In 1996, the Washington State Higher Education Coordinating Board granted DigiPen the authorization to award degrees in the United States. DigiPen's first degree program, the Bachelor of Science in Computer Science in Real-Time Interactive Simulation, became the world's first bachelor's degree in video game development.

In 1998, DigiPen Institute of Technology opened its campus in Redmond, Washington as a joint campus between DigiPen and Nintendo Software Technology.

In 2002, DigiPen received national accreditation from the ACCSC. DigiPen began offering its first Master's program, a Master of Science in Computer Science. DigiPen graduated the last cohorts in its associate programs, focusing instead on undergraduate and postgraduate programs.

In 2008, DigiPen Institute of Technology opened its campus in Singapore in conjunction with Singapore's Economic Development Board.

In 2010, DigiPen relocated its main campus to an independent location, still in Redmond, Washington.
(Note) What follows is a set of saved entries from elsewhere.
import Mathlib.RingTheory.Int.Basic
import Mathlib.Data.Int.Lemmas
import Mathlib.Data.ZMod.Basic
import Mathlib.Tactic
import HarnessLib

/-!
# The equation `x⁴ + 2y⁴ = z²` (Cohen, Prop. 6.5.4) and `x² + 2y² = z²` (Cor. 6.3.14 (1))

H. Cohen, *Number Theory I* (GTM 239) [Cohen2007NumberTheoryI]: Corollary 6.3.14 (1) (the coprime
integral solutions of `x² + 2y² = z²` are `x = ±(s² − 2t²)`, `y = 2st`, `z = ±(s² + 2t²)` with
`gcd(s,t) = 1`, `s` odd) and Proposition 6.5.4 (`x⁴ + 2y⁴ = z²` has no solution with `y ≠ 0`), by the
printed descent. Everything here is a `theorem`.

## The printed proof and this file

* `sq_add_two_sq_eq_sq` (Cor. 6.3.14 (1) for `p = 2`, the part used later: the shape of `x` and `y`).
  Cohen derives it from the parametrization of conics (Cor. 6.3.6); we give the direct elementary
  argument: `y` is even (squares mod 8), `x, z` odd, `8w² = (z − x)(z + x)` with `(z ∓ x)/2` coprime,
  so `{(z − x)/2, (z + x)/2} = {±s², ±2t²}` (`Int.sq_of_isCoprime`).
* `quartic_add_two_quartic_ne_sq` (Prop. 6.5.4), proof as printed: from `x⁴ + 2y⁴ = z²` with
  `gcd(x,y) = 1`, `x² = ±(s² − 2t²)`, `y² = 2st`, so `s = ±u²`, `t = ±2v²`, `x² = ±(u⁴ − 8v⁴)`; the
  sign `−` is impossible mod 8; the sign `+` gives `x² + 2(2v²)² = (u²)²`, hence `2v² = 2ab`,
  `u² = a² + 2b²`, `a = ±c²`, `b = ±d²`, and `c⁴ + 2d⁴ = u²` with `|u| < |z|` — descent on `|z|`.

Mathlib/tree search: `lean search 'x \^ 4 \+ 2 \* y \^ 4|\^ 4 \+ 2 \* [a-z] \^ 4 = [a-z] \^ 2'` — nothing;
Mathlib has `x⁴ + y⁴ ≠ z²` (`not_fermat_42`) and the tree `x⁴ − y⁴ = z²`
(`QuarticSumAndDifferenceEqCube.lean` and relatives), whose style (`Int.sq_of_isCoprime`, descent on a
natural-number measure) is followed here.
-/

namespace Literature.NumberTheory.DiophantineGeometry
import Summits.CriticalPhenomena.PercolationContinuityZ3.Theorems.PercNearOneGluingNoHeavyPcintBSMGreen
import HarnessLib

/-!
# PCINT lane, PHASE 5 (block-renewal second moment), step 8a: the local count at time offset zero and the offset boxes

Cell `prim-pcint`, seat `prim-pcint-1` (gen 14); memo `run/shared/lean/prim/pcint/T-FIBRE-ROUTE.md` §PHASE 5.

At time offset `0` the local shared count of two blocks `(σ, a), (σ', a')` at transverse offset `y` splits as
`Rloc = S + 𝟙[a = a' ∧ pend σ = pend σ' + y]` (**`BSM.Rloc_zero`**; `S` = shared transverse edge keys), because time
keys and transverse keys never coincide.  A nonzero local count forces time offset `0` and a transverse offset that is a
difference of two key vertices (`BSM.exists_of_Rloc_ne_zero`); when piece endpoints and key vertices lie in the cube
(`BSM.Cube`, `BSM.KeyCube`) the rewards therefore vanish outside `{0} × [-2,2]^t` (**`BSM.mem_box_of_Rloc_ne_zero`**),
and one block later the transverse offset lies in `[-4,4]^t` (`BSM.mem_Box4`).
-/

noncomputable section

namespace Summit.CriticalPhenomena.PercolationContinuityZ3.Theorems.Pcint.BSM

open Finset OSM

variable {t k np : ℕ}

/-! ### The local count at time offset zero -/

/-- Keys of transverse steps carry a transverse axis. -/
theorem snd_of_mem_tedges : ∀ (σ : List (Fin t × Bool)) (u : Fin t → ℤ) (q : LKey t k),
    q ∈ tedges k u σ → ∃ i, q.2 = Sum.inl i
  | [], u, q, h => by simp [tedges] at h
  | x :: σ, u, q, h => by
    rw [tedges, mem_insert] at h
    rcases h with rfl | h
    · refine ⟨x.1, ?_⟩; split_ifs <;> rfl
    · exact snd_of_mem_tedges σ _ q h

/-- **The transverse shared count** of two pieces at transverse offset `y`. -/
def S (pc : Fin np → List (Fin t × Bool)) (k : ℕ) (y : Fin t → ℤ) (σ σ' : Fin np) : ℕ :=
  (tedges k 0 (pc σ) ∩ (tedges k 0 (pc σ')).map (shiftE y)).card

/-- **The local count at time offset zero**: transverse shared keys plus the shared time step. -/
theorem Rloc_zero (pc : Fin np → List (Fin t × Bool)) (y : Fin t → ℤ) (σ σ' : Fin np) (a a' : Fin k) :
    Rloc pc ((0 : Fin k → ℤ), y) (σ, a) (σ', a') =
      S pc k y σ σ' + (if a = a' ∧ pend (pc σ) = pend (pc σ') + y then 1 else 0) := by
  rw [Rloc, if_pos rfl, S, Eloc, Eloc, Finset.map_insert]
  set A := tedges k 0 (pc σ) with hA
  set A' := (tedges k 0 (pc σ')).map (shiftE y) with hA'
  set z₀ : LKey t k := (pend (pc σ), Sum.inr a) with hz₀
  have hz₁ : shiftE y ((pend (pc σ'), Sum.inr a') : LKey t k) = (pend (pc σ') + y, Sum.inr a') := rfl
  rw [hz₁]
  set z₁ : LKey t k := (pend (pc σ') + y, Sum.inr a') with hz₁'
  -- time keys are not transverse keys
  have hz₀A' : z₀ ∉ A' := by
    intro h
    obtain ⟨q, hq, hq'⟩ := mem_map.1 h
    obtain ⟨i, hi⟩ := snd_of_mem_tedges _ _ q hq
    have := congr_arg Prod.snd hq'
    simp [shiftE, hi, hz₀] at this
  have hz₀A : z₀ ∉ A := by
    intro h; obtain ⟨i, hi⟩ := snd_of_mem_tedges _ _ _ h; simp [hz₀] at hi
  have hz₁A : z₁ ∉ A := by
    intro h; obtain ⟨i, hi⟩ := snd_of_mem_tedges _ _ _ h; simp [hz₁'] at hi
  have hiff : (z₀ = z₁) ↔ (a = a' ∧ pend (pc σ) = pend (pc σ') + y) := by
    rw [hz₀, hz₁', Prod.ext_iff]
    simp only [Sum.inr.injEq]
    tauto
  by_cases h : z₀ = z₁
  · have hset : insert z₀ A ∩ insert z₁ A' = insert z₀ (A ∩ A') := by
      ext q
      simp only [mem_inter, mem_insert]
      constructor
      · rintro ⟨h1 | h1, h2 | h2⟩
        · exact Or.inl h1
        · exact Or.inl h1
        · rw [h2, ← h] at h1; exact absurd h1 hz₀A
        · exact Or.inr ⟨h1, h2⟩
      · rintro (rfl | ⟨h1, h2⟩)
        · exact ⟨Or.inl rfl, Or.inl h⟩
        · exact ⟨Or.inr h1, Or.inr h2⟩
    rw [hset, card_insert_of_notMem (fun hh => hz₀A (mem_inter.1 hh).1), if_pos (hiff.1 h)]
  · have hset : insert z₀ A ∩ insert z₁ A' = A ∩ A' := by
      ext q
      simp only [mem_inter, mem_insert]
      constructor
      · rintro ⟨h1 | h1, h2 | h2⟩
        · exact absurd (h1.symm.trans h2) h
        · exact absurd (h1 ▸ h2 : z₀ ∈ A') hz₀A'
        · exact absurd (h2 ▸ h1 : z₁ ∈ A) hz₁A
        · exact ⟨h1, h2⟩
      · rintro ⟨h1, h2⟩
        exact ⟨Or.inr h1, Or.inr h2⟩
    rw [hset, if_neg (fun hh => h (hiff.2 hh)), add_zero]

/-- A nonzero local count forces time offset zero … -/
theorem fst_eq_zero_of_Rloc_ne_zero (pc : Fin np → List (Fin t × Bool)) {o : Off t k} {b b' : Blk np k}
    (h : Rloc pc o b b' ≠ 0) : o.1 = 0 := by
  by_contra h1
  rw [Rloc, if_neg h1] at h
  exact h rfl

/-- … and a transverse offset that is a difference of two local key vertices. -/
theorem exists_of_Rloc_ne_zero (pc : Fin np → List (Fin t × Bool)) {o : Off t k} {b b' : Blk np k}
    (h : Rloc pc o b b' ≠ 0) : ∃ q ∈ Eloc pc b, ∃ q' ∈ Eloc pc b', q.1 = q'.1 + o.2 := by
  rw [Rloc, if_pos (fst_eq_zero_of_Rloc_ne_zero pc h)] at h
  obtain ⟨z, hz⟩ := Finset.card_ne_zero.1 h
  rw [mem_inter, mem_map] at hz
  obtain ⟨hz1, q', hq', hzq⟩ := hz
  exact ⟨z, hz1, q', hq', by rw [← hzq]; rfl⟩

/-! ### The box of relevant offsets -/

/-- The box `[-r, r]^t`. -/
def Box (t r : ℕ) : Finset (Fin t → ℤ) := Fintype.piFinset fun _ => Finset.Icc (-(r : ℤ)) r

/-- Membership in a box, coordinatewise. -/
theorem mem_Box {r : ℕ} {y : Fin t → ℤ} : y ∈ Box t r ↔ ∀ i, -(r : ℤ) ≤ y i ∧ y i ≤ r := by
  simp [Box, Fintype.mem_piFinset]

/-- The box `[-2, 2]^t` of transverse offsets at which two blocks can share keys. -/
abbrev Ybox (t : ℕ) : Finset (Fin t → ℤ) := Box t 2

/-- Offsets after one more block stay in `[-4, 4]^t`. -/
theorem mem_Box4 {pc : Fin np → List (Fin t × Bool)} (hc : Cube pc) {y : Fin t → ℤ} (hy : y ∈ Ybox t) (σ σ' : Fin np) :
    y + (pend (pc σ') - pend (pc σ)) ∈ Box t 4 := by
  rw [mem_Box] at hy ⊢
  intro i
  have h1 := hy i
  simp only [Pi.add_apply, Pi.sub_apply]
  rcases hc σ i with h | h | h <;> rcases hc σ' i with h' | h' | h' <;> rw [h, h'] <;> constructor <;> push_cast <;> omega

/-- **Key vertices in the cube**: every vertex of a local edge key has coordinates in `[-1, 1]`. -/
def KeyCube (pc : Fin np → List (Fin t × Bool)) (k : ℕ) : Prop :=
  ∀ σ, ∀ q ∈ tedges k 0 (pc σ), ∀ i, -1 ≤ q.1 i ∧ q.1 i ≤ 1

/-- Vertices of all local keys of a block lie in the cube. -/
theorem key_cube {pc : Fin np → List (Fin t × Bool)} (hc : Cube pc) (hkc : KeyCube pc k) (b : Blk np k)
    {q : LKey t k} (hq : q ∈ Eloc pc b) (i : Fin t) : -1 ≤ q.1 i ∧ q.1 i ≤ 1 := by
  rw [Eloc, mem_insert] at hq
  rcases hq with rfl | hq
  · rcases hc b.1 i with h | h | h <;> simp only [h] <;> norm_num
  · exact hkc b.1 q hq i

/-- The rewards vanish outside `{0} × [-2,2]^t`. -/
theorem mem_box_of_Rloc_ne_zero {pc : Fin np → List (Fin t × Bool)} (hc : Cube pc) (hkc : KeyCube pc k)
    {o : Off t k} {b b' : Blk np k} (h : Rloc pc o b b' ≠ 0) :
    o ∈ (Ybox t).image (fun y => ((0 : Fin k → ℤ), y)) := by
  rw [mem_image]
  refine ⟨o.2, ?_, Prod.ext (fst_eq_zero_of_Rloc_ne_zero pc h).symm rfl⟩
  obtain ⟨q, hq, q', hq', hqq⟩ := exists_of_Rloc_ne_zero pc h
  rw [mem_Box]
  intro i
  have h1 := key_cube hc hkc b hq i
  have h2 := key_cube hc hkc b' hq' i
  have : o.2 i = q.1 i - q'.1 i := by rw [hqq]; simp
  rw [this]
  push_cast
  constructor <;> linarith [h1.1, h1.2, h2.1, h2.2]

end Summit.CriticalPhenomena.PercolationContinuityZ3.Theorems.Pcint.BSM

end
DigiPen Institute of Technology Singapore joined the Singapore Institute of Technology (SIT).

In 2011, DigiPen Institute of Technology opened its campus in the Greater Bilbao area, in the municipality of Zierbena.

In 2015, DigiPen's Singapore campus moved to the Singapore Polytechnic campus, while Singapore Institute of Technology's joint campus began development.

In 2024, DigiPen's Singapore campus received approval from ACCSC on the change of location to the Singapore Institute of Technology Punggol Campus as part of the educational partnership with SIT.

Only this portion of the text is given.